It appears that Groveshark innacuraltley filed a DMCA.

However it appears that the orriginal poster is in violation of DMCA, for DRM
Violations. The DMCA provides groveshark protection against your "API" which
is actually a way to circumvent grovesharks DRM.

While Groveshark didn't state this in the orriginal DMCA, they can file
another and have you taken down for correct issues.

Your "API" does violate copyright law.

------
hawkharris
I don't know much about law and I'm not qualified to speak on behalf of
Grooveshark. Having said that, I interned as a developer for the company for
over a year. During that time I got to know its true culture and learned a a
bit how it operates.

All of the folks I worked with saw it as their mission to support both
independent music and independent software development.
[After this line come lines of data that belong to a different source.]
import Mathlib
import Summits.QuantumFields.YangMills.Theses.DirichletWindow
import Summits.QuantumFields.YangMills.Theorems.ConvexGribovBodyContinuumLegGivenGapStubLock
import HarnessLib

/-!
# `ContinuumFromLatticeGap` (stmt-QuantumFields-15915), line `registered` (reshape 1b): `stub_criticalOfLock`

Support file for the crux item stmt-QuantumFields-15915 (registered stub `stub_criticalOfLock` of the
line `registered`): **criticality of locked rates, from the lock alone**. At a compact simple `(G, r)`
(general Borel σ-algebra), under `DirichletWindow.XiDiverges` (stmt-QuantumFields-8941, taken as a
HYPOTHESIS by name): every sequence of couplings `β_k → +∞` equipped with rates `m̂_k > 0`, volume
thresholds `S₁ k` and `k`-UNIFORM pair constants for the connected time correlations on the odd tori
`(ℤ/(2S+1))⁴` (`S₁ k ≤ S`, `n ≤ S`) has `m̂_k → 0`.

Unlike the sibling `ContinuumLegGivenGap.stub_critical` (stmt-QuantumFields-15828), no clustering on a
half-line `[β₀, ∞)` is assumed: no rate function is spliced. Proof: `m̂_k > 0` gives the lower side of
the order-topology criterion; for the upper side fix `m₀ > 0`, let `β₁` be the coupling beyond which
rate `m₀` is SHARP for the plaquette pair (`sharp_eventually_of_xiDiverges`); for all large `k`,
`β_k ≥ β₁`, and the UNIFORM clause at index `k` is an admissible clustering at rate `m̂_k` at `β_k`, so
`rate_lt_of_sharp` gives `m̂_k < m₀`.

Pure logic over the landed tree lemmas of `ConvexGribovBodyContinuumLegGivenGapStubLock`; no
definitions, no facts. [folklore]
-/

noncomputable section

namespace Summit.QuantumFields.YangMills.Theorems.ContinuumFromLatticeGap

open Filter Topology
open Literature.MathematicalPhysics.QuantumFieldTheory
open Literature.MathematicalPhysics.QuantumLattice
open Summit.QuantumFields.YangMills.Theses
open Summit.QuantumFields.YangMills.Theorems.ContinuumLegGivenGap

/-- **`stub_criticalOfLock`** (registered stub of stmt-QuantumFields-15915, line `registered`): under
`DirichletWindow.XiDiverges`, at a compact simple `(G, r)`, couplings `β_k → +∞` with rates `m̂_k > 0`,
thresholds `S₁ k` and `k`-uniform pair constants have `m̂_k → 0`. For `m₀ > 0`, rate `m₀` is
eventually sharp (`sharp_eventually_of_xiDiverges`), and at every such `β_k` the uniform clause at
index `k` is an admissible clustering at rate `m̂_k`, whence `m̂_k < m₀` (`rate_lt_of_sharp`).
[folklore] -/
theorem stub_criticalOfLock :
    DirichletWindow.XiDiverges →
    ∀ (G : Type) [Group G] [TopologicalSpace G] [IsTopologicalGroup G] [CompactSpace G]
      [MeasurableSpace G] [BorelSpace G], IsCompactSimpleLieGroup G → ∀ r : LatticeRep G,
      ∀ (β : ℕ → ℝ) (mh : ℕ → ℝ) (S₁ : ℕ → ℕ), Tendsto β atTop atTop → (∀ k, 0 < mh k) →
        (∀ A B : YMSpecies G, ∃ C : ℝ, ∀ k S n : ℕ, S₁ k ≤ S → n ≤ S →
          |latticeConnectedCorr r.ρ (β k) (2 * S + 1) A.F B.F n| ≤ C * Real.exp (-(mh k * n))) →
        Tendsto mh atTop (𝓝 0) := by
  intro hXi G _ _ _ _ _ _ hG r β mh S₁ hβ hmh hunif
  refine tendsto_order.2
    ⟨fun a ha => Eventually.of_forall fun k => ha.trans (hmh k), fun m₀ hm₀ => ?_⟩
  obtain ⟨β₁, hβ₁⟩ := sharp_eventually_of_xiDiverges hXi hG r m₀ hm₀
  filter_upwards [hβ.eventually (eventually_ge_atTop β₁)] with k hk
  exact rate_lt_of_sharp r (β k) m₀ (mh k) (S₁ k)
    (fun A B => (hunif A B).imp fun C hC S n hS hn => hC k S n hS hn) (hβ₁ (β k) hk)

end Summit.QuantumFields.YangMills.Theorems.ContinuumFromLatticeGap

end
Everyone in the office
brainstormed ways to help broaden their fan bases. (For example, giving
artists Flattr accounts & letting them live-broadcast their music as they
chatted with fans.) At the same time, many of the Grooveshark engineers I know
contributed to open-source projects in their free time.

The API has never allowed users to download songs, and it seems clear to me
(by browsing the comments in the code on Github) that one element of the
project in question performed that function. That seems to be the crux of this
problem.

Again, I'm not qualified to speak on behalf of Grooveshark, but I know from
experience that its engineers are extremely supportive of these kind of open-
source projects.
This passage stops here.